◆ Exercise requirements: Going line by line through the entries below, count those that contain "variable". Give the number by itself.

-.-.-

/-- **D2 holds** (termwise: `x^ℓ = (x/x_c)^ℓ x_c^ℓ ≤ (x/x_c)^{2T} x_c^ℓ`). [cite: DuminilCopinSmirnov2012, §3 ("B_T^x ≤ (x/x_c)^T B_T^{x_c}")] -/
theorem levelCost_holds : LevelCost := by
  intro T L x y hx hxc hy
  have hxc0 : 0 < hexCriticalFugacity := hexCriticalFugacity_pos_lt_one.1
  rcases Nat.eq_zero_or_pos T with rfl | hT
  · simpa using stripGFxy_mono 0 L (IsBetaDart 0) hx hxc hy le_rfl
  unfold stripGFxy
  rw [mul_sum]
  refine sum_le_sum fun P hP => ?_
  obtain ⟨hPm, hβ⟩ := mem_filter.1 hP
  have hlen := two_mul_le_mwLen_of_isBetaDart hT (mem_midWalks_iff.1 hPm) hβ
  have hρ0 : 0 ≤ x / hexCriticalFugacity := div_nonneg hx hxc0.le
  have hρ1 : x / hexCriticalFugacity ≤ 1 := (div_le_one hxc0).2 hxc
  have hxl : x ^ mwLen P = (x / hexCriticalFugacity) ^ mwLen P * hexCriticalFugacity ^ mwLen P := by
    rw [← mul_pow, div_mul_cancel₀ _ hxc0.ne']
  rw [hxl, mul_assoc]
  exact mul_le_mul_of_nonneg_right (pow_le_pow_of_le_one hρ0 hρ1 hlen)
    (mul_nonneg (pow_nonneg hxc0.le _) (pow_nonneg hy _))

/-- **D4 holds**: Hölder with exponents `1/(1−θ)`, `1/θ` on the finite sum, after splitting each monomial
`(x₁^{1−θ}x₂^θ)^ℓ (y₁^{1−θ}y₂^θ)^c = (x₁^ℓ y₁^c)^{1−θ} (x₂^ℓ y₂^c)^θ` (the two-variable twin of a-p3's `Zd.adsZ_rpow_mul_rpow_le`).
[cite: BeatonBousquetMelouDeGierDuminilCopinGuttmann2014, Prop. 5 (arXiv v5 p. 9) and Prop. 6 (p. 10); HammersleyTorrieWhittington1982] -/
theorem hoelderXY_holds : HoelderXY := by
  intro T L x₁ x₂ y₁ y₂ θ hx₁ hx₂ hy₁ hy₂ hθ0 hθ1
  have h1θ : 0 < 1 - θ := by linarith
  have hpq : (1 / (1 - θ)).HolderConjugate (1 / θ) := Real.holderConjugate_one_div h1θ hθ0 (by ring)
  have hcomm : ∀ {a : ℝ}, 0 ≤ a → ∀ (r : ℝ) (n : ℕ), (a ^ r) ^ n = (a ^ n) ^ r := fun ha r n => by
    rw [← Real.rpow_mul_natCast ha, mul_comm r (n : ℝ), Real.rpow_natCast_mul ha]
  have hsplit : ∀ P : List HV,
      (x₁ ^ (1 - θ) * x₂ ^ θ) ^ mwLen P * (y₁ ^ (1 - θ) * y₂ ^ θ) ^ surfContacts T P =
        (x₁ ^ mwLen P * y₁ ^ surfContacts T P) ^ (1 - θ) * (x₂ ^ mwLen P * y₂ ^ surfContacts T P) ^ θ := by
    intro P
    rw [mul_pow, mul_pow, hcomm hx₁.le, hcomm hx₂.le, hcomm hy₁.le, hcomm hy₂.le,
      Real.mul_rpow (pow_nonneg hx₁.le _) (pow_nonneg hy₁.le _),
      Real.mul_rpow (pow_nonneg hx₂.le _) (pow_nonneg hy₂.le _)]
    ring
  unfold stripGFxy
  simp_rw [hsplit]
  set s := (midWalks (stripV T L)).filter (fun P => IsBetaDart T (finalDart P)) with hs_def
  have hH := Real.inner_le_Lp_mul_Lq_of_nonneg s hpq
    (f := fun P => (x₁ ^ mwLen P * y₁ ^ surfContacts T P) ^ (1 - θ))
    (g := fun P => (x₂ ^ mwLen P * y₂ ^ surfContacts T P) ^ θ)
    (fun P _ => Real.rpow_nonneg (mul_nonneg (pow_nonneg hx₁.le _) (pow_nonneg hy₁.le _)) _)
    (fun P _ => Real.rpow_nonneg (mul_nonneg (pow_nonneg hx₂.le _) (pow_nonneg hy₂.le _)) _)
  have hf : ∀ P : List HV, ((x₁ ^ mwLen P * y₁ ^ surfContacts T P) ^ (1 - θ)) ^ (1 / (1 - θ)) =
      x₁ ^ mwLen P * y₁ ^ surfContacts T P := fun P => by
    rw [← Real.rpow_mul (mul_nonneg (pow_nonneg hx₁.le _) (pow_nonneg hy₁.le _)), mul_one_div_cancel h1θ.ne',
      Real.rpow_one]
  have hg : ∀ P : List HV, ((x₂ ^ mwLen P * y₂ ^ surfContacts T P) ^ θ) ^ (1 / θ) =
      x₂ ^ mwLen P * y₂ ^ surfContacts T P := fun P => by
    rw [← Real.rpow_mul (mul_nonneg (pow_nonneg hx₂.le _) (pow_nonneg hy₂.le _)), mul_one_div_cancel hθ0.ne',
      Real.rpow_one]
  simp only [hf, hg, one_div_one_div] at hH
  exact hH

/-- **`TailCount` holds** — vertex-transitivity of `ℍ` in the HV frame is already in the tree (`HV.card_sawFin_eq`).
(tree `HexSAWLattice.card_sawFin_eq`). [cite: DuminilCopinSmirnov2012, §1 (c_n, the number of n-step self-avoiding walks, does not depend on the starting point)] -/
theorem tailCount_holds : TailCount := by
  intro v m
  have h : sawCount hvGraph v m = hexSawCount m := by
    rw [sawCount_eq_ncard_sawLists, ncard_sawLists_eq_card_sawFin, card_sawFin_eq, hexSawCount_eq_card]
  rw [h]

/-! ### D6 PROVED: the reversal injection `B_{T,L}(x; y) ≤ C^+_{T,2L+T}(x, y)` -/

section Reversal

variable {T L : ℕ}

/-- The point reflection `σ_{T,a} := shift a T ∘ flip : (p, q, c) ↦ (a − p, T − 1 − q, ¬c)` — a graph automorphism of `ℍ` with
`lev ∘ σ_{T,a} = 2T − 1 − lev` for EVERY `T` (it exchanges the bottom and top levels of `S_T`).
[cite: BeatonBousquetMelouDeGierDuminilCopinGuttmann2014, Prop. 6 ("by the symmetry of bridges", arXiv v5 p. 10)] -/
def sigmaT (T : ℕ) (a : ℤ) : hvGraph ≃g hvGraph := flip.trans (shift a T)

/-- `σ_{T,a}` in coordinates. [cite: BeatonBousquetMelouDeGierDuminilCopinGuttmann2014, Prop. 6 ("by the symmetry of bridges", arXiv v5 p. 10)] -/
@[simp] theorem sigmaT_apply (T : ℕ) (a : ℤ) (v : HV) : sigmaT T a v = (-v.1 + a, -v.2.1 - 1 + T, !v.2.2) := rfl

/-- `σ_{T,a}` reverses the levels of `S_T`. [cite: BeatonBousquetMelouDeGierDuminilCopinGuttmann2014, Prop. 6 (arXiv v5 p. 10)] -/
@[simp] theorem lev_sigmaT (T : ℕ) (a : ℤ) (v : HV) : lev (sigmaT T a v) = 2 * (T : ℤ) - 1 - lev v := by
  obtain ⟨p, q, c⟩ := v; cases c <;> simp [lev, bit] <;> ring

-.-.-

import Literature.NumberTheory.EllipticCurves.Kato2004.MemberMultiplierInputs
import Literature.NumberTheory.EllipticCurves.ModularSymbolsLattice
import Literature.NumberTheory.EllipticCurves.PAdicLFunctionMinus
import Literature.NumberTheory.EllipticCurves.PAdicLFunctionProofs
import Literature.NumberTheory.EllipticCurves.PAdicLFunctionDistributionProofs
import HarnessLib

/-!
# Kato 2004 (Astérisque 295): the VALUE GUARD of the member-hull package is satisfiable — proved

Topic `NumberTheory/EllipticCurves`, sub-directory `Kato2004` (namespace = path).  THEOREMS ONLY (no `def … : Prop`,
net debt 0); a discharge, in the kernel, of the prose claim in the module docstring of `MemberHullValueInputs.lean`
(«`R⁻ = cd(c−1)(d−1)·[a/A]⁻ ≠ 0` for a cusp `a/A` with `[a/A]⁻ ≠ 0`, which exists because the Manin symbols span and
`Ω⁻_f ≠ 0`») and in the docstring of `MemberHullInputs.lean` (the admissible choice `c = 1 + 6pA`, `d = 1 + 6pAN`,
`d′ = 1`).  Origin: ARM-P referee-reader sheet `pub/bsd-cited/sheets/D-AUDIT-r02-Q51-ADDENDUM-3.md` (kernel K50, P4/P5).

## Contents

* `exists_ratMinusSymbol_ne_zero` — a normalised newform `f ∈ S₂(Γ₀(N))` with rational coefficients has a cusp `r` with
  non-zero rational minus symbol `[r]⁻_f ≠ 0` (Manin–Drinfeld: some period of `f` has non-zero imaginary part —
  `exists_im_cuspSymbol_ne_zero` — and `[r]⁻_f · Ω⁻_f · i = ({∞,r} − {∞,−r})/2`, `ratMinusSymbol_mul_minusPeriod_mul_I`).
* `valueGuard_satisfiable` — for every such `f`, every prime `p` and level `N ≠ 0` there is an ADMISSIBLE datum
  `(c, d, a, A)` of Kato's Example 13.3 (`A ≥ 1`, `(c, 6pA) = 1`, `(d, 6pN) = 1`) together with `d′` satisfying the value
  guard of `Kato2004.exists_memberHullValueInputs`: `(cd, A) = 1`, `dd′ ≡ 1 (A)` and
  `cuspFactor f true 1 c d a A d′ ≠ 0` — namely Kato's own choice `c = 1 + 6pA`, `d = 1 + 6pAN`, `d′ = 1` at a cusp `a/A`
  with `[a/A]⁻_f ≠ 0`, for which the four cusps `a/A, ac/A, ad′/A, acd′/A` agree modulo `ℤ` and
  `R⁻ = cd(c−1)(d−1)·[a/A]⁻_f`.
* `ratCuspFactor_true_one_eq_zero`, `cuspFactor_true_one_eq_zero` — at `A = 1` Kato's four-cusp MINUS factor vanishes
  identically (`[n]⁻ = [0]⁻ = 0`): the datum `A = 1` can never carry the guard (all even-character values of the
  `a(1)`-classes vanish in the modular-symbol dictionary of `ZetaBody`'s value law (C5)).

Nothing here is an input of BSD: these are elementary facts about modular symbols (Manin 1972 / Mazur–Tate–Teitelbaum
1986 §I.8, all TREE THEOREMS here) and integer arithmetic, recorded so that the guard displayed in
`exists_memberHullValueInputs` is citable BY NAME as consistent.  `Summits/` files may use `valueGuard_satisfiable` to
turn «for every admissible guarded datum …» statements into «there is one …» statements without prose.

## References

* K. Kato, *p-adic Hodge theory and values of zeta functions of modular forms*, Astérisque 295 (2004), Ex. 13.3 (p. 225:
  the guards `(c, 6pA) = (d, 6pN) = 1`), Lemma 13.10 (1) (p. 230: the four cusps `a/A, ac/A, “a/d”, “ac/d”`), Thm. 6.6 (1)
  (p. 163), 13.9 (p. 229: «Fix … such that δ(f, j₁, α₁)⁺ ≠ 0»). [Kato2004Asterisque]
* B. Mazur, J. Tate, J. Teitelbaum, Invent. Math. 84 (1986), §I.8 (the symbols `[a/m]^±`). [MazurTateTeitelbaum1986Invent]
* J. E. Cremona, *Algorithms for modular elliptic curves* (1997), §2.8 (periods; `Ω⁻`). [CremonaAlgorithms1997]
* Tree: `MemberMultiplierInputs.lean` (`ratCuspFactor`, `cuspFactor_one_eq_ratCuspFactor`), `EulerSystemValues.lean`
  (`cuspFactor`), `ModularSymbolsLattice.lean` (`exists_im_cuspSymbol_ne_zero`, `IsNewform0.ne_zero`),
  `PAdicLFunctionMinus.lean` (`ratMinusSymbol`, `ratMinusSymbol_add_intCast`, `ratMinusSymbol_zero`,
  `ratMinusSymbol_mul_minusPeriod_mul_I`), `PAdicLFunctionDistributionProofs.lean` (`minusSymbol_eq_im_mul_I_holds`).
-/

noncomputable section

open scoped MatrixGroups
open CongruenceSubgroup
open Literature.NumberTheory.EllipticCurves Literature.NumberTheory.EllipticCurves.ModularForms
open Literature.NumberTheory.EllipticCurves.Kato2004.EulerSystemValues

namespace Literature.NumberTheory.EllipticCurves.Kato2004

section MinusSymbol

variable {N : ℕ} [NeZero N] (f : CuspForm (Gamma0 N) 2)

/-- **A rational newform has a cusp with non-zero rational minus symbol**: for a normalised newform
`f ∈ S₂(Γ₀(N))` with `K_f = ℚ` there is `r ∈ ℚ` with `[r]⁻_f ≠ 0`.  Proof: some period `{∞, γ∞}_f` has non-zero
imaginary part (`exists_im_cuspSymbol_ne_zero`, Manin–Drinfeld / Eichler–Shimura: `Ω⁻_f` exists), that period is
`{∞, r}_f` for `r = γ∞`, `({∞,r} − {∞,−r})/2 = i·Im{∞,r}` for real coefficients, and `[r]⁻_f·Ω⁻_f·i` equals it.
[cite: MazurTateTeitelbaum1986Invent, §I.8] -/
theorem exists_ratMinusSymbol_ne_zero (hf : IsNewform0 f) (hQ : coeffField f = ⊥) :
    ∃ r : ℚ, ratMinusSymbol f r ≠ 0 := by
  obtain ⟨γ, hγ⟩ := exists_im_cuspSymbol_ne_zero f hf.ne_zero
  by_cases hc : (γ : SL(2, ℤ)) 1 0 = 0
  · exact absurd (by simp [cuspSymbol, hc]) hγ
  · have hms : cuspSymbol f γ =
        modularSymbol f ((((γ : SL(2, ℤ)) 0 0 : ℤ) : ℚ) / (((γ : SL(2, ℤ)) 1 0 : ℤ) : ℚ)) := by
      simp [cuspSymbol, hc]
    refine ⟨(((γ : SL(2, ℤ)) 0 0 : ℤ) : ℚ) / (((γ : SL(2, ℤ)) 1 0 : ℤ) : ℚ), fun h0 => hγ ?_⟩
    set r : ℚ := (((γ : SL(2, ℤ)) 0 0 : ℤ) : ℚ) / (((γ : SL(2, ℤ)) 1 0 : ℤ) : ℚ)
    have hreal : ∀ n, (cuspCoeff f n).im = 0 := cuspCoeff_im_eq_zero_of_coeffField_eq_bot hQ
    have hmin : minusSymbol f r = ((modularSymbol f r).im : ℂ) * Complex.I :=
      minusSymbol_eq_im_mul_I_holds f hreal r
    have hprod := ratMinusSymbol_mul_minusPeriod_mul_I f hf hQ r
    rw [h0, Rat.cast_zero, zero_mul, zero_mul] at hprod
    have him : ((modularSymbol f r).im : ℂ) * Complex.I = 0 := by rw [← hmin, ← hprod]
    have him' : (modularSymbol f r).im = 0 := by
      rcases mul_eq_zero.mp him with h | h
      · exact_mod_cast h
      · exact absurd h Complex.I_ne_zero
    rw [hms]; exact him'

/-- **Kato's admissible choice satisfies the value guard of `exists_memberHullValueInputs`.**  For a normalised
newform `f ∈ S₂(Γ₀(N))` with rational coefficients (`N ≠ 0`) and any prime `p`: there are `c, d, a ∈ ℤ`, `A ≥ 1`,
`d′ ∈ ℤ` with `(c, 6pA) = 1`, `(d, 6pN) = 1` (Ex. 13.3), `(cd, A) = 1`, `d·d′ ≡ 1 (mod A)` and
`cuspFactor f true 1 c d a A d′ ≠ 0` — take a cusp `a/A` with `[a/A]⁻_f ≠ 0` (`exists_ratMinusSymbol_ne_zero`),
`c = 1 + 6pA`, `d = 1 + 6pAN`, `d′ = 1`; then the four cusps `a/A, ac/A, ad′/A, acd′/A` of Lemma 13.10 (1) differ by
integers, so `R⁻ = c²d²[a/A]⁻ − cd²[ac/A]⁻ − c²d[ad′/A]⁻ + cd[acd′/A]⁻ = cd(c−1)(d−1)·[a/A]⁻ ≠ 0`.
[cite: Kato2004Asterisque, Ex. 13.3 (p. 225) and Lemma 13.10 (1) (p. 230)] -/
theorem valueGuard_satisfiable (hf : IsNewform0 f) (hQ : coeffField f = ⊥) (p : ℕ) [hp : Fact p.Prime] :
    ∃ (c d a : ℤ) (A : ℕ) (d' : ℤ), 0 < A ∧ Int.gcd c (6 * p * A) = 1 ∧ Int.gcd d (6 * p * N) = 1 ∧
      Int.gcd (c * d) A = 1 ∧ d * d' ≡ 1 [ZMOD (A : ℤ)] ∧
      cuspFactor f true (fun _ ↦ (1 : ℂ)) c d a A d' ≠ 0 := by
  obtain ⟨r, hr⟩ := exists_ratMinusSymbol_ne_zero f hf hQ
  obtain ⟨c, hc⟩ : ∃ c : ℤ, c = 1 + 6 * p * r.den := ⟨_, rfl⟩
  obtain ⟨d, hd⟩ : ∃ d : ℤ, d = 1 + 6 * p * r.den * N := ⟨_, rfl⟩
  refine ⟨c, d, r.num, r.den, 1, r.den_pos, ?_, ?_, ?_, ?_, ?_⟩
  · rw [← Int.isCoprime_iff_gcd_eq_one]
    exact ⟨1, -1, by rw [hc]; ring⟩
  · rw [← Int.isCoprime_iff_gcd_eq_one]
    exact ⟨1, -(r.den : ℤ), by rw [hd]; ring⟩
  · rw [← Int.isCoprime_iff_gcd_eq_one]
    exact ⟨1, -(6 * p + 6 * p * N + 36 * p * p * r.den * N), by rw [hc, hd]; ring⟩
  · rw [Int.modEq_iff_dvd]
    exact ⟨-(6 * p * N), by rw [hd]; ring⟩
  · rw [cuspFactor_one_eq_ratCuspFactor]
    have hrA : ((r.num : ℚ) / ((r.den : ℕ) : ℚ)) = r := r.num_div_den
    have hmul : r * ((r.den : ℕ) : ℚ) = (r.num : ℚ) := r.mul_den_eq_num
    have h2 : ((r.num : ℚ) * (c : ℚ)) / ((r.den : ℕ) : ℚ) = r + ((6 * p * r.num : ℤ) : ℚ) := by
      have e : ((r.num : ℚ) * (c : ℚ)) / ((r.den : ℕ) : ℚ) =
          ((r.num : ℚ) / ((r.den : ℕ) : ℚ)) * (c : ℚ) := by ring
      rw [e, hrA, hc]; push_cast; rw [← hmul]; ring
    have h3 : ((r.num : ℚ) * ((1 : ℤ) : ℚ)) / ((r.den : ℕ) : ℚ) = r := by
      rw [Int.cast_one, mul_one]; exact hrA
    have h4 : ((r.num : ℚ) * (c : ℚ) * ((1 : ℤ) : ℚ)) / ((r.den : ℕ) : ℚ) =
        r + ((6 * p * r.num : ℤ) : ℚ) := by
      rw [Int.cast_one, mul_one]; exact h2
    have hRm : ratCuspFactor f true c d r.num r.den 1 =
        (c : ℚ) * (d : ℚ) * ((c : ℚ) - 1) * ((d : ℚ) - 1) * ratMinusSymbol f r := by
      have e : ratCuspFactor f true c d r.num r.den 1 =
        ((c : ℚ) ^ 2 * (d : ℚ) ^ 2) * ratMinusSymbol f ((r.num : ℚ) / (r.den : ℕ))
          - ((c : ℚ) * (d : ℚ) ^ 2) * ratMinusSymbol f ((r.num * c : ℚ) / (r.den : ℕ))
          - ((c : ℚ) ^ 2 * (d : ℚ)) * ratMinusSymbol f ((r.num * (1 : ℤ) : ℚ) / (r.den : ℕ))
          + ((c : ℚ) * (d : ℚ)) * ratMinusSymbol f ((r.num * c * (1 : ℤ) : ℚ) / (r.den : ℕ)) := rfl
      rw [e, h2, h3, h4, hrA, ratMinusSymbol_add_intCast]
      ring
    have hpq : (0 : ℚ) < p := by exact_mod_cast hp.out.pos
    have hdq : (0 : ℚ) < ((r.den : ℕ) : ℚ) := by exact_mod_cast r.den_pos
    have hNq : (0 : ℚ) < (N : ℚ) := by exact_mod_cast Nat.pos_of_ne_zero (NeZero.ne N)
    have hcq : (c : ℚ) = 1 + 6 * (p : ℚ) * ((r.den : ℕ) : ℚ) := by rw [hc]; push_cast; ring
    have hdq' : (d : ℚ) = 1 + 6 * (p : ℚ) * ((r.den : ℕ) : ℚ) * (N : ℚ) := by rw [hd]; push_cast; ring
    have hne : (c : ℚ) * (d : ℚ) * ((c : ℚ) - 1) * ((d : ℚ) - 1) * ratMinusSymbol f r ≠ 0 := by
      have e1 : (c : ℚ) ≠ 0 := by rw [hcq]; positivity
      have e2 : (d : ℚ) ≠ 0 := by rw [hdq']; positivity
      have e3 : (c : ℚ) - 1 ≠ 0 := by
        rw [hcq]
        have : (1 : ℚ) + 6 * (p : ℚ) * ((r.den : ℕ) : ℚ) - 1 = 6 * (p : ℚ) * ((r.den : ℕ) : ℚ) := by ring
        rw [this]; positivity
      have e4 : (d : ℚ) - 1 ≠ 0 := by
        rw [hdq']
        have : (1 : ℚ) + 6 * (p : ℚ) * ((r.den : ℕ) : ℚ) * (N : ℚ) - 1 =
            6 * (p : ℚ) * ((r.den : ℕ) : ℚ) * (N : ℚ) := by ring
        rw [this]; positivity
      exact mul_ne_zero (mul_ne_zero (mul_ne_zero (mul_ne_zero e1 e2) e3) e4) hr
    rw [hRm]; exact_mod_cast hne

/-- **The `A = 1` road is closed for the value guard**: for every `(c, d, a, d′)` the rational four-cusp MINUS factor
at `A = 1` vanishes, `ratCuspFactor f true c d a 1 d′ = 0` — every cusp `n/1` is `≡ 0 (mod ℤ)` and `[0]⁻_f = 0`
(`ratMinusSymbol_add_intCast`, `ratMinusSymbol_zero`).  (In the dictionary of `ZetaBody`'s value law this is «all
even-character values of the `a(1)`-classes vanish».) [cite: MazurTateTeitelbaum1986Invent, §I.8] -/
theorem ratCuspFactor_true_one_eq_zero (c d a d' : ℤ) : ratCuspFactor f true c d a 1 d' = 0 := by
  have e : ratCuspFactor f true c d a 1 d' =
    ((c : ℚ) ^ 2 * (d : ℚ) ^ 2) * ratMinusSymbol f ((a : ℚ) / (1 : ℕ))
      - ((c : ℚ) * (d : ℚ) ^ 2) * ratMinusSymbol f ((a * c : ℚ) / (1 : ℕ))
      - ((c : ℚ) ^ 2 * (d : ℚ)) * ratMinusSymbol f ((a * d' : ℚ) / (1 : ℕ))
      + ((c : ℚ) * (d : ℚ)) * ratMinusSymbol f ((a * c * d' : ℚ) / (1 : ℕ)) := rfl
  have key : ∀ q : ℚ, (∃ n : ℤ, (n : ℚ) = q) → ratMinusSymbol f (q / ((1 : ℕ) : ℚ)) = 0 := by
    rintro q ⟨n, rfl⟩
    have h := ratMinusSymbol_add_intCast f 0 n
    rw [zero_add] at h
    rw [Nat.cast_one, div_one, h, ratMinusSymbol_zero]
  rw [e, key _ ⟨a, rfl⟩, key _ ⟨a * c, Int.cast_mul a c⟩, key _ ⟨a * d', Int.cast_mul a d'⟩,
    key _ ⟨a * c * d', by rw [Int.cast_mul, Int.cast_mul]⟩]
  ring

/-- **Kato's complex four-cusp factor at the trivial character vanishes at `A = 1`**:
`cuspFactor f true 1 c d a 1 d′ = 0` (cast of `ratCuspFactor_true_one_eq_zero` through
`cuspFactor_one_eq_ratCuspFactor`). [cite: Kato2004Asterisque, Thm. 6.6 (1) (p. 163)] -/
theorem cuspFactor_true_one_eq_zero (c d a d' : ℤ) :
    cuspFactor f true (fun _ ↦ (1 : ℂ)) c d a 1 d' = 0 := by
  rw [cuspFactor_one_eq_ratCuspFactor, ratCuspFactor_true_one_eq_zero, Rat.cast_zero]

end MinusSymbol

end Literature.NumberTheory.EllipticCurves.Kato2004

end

-.-.-

◆ Exercise result: 3